- WHAT YOU HAVE TO DO
From the line with "have hmemN : ∀" to the line with "intro k hk hk' ω", retype every line exactly, including those two, and leave out the rest of the data below.

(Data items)

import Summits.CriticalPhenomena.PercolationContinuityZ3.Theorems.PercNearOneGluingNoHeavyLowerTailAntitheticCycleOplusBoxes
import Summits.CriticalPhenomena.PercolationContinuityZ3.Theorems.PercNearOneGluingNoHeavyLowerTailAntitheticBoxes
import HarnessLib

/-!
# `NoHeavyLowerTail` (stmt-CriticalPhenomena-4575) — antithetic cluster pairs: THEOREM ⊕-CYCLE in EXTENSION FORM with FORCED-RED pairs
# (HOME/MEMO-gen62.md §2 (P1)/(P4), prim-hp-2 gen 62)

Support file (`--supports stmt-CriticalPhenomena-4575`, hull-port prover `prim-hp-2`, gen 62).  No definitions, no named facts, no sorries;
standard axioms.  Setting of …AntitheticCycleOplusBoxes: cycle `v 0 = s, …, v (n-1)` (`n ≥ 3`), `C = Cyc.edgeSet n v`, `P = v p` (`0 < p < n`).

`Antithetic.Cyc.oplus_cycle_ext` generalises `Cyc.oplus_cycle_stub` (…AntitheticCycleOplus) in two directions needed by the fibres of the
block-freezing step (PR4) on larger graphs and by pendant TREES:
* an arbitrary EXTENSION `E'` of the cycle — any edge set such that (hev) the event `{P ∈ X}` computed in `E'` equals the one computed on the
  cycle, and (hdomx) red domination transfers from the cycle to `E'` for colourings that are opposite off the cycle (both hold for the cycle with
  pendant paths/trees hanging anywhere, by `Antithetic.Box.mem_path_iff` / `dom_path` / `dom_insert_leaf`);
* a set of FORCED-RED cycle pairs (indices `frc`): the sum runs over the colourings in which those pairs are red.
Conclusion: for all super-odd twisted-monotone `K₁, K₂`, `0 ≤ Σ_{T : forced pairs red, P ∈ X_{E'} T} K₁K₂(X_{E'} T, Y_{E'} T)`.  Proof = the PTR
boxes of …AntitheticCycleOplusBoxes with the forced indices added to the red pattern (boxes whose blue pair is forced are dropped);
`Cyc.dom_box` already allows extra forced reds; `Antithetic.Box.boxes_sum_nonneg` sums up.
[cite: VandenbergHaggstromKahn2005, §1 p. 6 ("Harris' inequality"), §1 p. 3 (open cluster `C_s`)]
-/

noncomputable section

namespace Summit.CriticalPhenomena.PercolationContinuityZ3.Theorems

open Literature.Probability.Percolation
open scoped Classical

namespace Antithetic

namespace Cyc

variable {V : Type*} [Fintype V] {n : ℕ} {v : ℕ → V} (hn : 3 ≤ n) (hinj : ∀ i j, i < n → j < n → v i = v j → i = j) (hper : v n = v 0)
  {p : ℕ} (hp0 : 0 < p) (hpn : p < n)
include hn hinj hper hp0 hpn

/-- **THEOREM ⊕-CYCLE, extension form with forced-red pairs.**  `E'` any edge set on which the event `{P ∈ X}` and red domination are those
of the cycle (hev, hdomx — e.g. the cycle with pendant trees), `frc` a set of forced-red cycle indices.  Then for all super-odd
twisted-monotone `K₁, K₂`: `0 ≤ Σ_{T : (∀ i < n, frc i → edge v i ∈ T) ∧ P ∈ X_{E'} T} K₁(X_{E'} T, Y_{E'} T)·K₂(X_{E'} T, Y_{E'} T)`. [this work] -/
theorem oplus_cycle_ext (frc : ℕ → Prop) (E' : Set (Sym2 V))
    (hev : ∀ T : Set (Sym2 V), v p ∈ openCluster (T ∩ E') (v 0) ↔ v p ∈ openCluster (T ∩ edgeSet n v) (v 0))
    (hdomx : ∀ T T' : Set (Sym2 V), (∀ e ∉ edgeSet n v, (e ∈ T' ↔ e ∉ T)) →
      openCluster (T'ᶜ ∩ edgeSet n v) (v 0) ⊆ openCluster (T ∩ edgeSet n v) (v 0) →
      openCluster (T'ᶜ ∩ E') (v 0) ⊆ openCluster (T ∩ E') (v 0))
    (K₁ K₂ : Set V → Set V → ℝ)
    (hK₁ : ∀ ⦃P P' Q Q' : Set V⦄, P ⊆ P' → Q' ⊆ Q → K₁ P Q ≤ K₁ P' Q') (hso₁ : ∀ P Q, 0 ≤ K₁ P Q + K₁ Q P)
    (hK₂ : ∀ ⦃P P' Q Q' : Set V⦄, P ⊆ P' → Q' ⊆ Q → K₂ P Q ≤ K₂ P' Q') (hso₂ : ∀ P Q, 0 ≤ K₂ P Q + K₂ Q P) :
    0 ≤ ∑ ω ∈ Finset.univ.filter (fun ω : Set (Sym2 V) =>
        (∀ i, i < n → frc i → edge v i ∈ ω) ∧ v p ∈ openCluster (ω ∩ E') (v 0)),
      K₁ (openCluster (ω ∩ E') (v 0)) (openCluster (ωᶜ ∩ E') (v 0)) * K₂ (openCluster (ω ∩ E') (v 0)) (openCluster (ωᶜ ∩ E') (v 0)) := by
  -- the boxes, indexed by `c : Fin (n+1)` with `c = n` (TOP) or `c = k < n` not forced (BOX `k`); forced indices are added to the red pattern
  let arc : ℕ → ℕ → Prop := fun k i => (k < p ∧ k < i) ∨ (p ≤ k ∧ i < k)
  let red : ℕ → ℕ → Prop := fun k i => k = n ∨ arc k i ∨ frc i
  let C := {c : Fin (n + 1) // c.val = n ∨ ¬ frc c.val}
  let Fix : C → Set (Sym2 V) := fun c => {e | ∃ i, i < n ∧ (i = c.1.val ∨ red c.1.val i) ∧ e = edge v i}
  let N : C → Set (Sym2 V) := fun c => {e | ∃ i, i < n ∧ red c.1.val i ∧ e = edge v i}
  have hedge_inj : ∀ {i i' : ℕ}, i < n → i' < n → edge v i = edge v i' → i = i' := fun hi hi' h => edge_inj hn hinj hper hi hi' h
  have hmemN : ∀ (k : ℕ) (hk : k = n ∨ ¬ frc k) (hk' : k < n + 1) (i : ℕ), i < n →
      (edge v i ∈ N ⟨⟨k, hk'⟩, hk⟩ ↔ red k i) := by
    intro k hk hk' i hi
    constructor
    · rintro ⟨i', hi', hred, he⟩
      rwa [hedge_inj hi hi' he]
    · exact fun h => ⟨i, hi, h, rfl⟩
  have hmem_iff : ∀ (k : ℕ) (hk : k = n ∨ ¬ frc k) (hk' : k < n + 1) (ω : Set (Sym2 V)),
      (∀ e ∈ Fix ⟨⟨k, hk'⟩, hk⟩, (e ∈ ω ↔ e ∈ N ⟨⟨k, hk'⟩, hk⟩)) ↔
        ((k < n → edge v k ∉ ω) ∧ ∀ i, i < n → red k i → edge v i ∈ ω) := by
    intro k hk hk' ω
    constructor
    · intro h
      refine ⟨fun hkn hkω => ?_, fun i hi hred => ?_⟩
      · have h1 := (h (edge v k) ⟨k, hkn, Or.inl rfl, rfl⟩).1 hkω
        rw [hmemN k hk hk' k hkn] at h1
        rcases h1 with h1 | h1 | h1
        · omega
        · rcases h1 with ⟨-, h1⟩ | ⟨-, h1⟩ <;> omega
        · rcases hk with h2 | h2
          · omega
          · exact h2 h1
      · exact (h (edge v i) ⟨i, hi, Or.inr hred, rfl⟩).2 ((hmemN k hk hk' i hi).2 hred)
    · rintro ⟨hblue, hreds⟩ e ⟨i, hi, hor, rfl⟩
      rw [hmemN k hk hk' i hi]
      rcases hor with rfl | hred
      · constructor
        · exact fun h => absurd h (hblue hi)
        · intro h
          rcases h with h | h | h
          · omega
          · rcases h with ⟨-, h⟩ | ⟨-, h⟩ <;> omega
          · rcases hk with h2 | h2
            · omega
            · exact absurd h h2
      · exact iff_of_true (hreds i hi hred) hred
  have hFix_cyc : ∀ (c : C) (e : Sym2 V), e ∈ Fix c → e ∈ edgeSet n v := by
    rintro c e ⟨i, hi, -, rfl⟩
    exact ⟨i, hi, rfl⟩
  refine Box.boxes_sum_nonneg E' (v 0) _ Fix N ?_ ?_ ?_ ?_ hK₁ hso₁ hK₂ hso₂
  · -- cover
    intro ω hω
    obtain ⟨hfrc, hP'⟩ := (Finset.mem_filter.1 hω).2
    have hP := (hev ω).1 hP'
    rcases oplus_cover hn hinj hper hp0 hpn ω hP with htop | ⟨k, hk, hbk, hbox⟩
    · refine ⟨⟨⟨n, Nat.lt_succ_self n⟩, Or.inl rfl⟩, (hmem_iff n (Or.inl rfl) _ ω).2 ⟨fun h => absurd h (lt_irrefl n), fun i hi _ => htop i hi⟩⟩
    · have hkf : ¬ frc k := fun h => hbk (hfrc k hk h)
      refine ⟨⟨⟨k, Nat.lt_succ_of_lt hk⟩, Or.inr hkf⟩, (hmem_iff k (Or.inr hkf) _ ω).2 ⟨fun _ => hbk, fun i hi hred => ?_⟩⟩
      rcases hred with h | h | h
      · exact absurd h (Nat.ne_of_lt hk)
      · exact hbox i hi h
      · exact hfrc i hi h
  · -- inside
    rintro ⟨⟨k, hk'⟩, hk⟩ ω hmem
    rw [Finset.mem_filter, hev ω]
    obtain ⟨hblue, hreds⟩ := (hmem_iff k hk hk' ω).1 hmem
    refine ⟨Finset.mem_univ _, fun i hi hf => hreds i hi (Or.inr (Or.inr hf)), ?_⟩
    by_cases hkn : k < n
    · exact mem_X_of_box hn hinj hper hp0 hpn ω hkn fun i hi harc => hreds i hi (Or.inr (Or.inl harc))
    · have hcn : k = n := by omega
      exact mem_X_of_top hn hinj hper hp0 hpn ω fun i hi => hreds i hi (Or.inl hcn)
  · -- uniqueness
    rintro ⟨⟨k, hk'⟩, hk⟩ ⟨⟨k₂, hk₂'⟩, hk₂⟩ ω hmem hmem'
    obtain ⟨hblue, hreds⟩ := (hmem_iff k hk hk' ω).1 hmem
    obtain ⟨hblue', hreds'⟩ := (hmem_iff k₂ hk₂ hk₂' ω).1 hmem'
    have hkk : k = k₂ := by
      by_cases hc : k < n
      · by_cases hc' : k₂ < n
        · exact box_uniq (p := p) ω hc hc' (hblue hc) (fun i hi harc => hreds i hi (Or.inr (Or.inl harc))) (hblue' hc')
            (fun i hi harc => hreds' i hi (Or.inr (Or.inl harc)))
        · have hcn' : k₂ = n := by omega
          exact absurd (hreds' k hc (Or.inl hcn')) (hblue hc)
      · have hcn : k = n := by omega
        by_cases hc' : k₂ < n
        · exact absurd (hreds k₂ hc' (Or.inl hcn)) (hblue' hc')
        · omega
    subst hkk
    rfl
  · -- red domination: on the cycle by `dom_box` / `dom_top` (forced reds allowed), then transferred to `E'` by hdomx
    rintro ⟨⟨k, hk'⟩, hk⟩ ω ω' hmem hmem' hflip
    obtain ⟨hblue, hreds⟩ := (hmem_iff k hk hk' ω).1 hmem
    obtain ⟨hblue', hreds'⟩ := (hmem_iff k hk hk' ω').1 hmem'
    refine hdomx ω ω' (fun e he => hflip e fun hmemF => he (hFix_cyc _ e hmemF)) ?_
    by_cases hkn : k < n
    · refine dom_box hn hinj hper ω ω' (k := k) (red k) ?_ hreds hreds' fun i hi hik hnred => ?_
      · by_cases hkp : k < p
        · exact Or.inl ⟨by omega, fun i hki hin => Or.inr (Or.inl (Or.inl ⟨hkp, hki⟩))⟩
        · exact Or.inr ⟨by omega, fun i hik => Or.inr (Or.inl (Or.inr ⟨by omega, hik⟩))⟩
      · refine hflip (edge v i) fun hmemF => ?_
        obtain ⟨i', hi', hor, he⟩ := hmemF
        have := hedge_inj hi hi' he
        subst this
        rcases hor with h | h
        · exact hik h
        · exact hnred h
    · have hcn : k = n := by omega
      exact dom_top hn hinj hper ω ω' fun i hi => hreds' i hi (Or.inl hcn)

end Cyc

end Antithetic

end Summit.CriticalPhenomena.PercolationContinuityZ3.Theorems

- RESPONSE
  have hmemN : ∀ (k : ℕ) (hk : k = n ∨ ¬ frc k) (hk' : k < n + 1) (i : ℕ), i < n →
      (edge v i ∈ N ⟨⟨k, hk'⟩, hk⟩ ↔ red k i) := by
    intro k hk hk' i hi
    constructor
    · rintro ⟨i', hi', hred, he⟩
      rwa [hedge_inj hi hi' he]
    · exact fun h => ⟨i, hi, h, rfl⟩
  have hmem_iff : ∀ (k : ℕ) (hk : k = n ∨ ¬ frc k) (hk' : k < n + 1) (ω : Set (Sym2 V)),
      (∀ e ∈ Fix ⟨⟨k, hk'⟩, hk⟩, (e ∈ ω ↔ e ∈ N ⟨⟨k, hk'⟩, hk⟩)) ↔
        ((k < n → edge v k ∉ ω) ∧ ∀ i, i < n → red k i → edge v i ∈ ω) := by
    intro k hk hk' ω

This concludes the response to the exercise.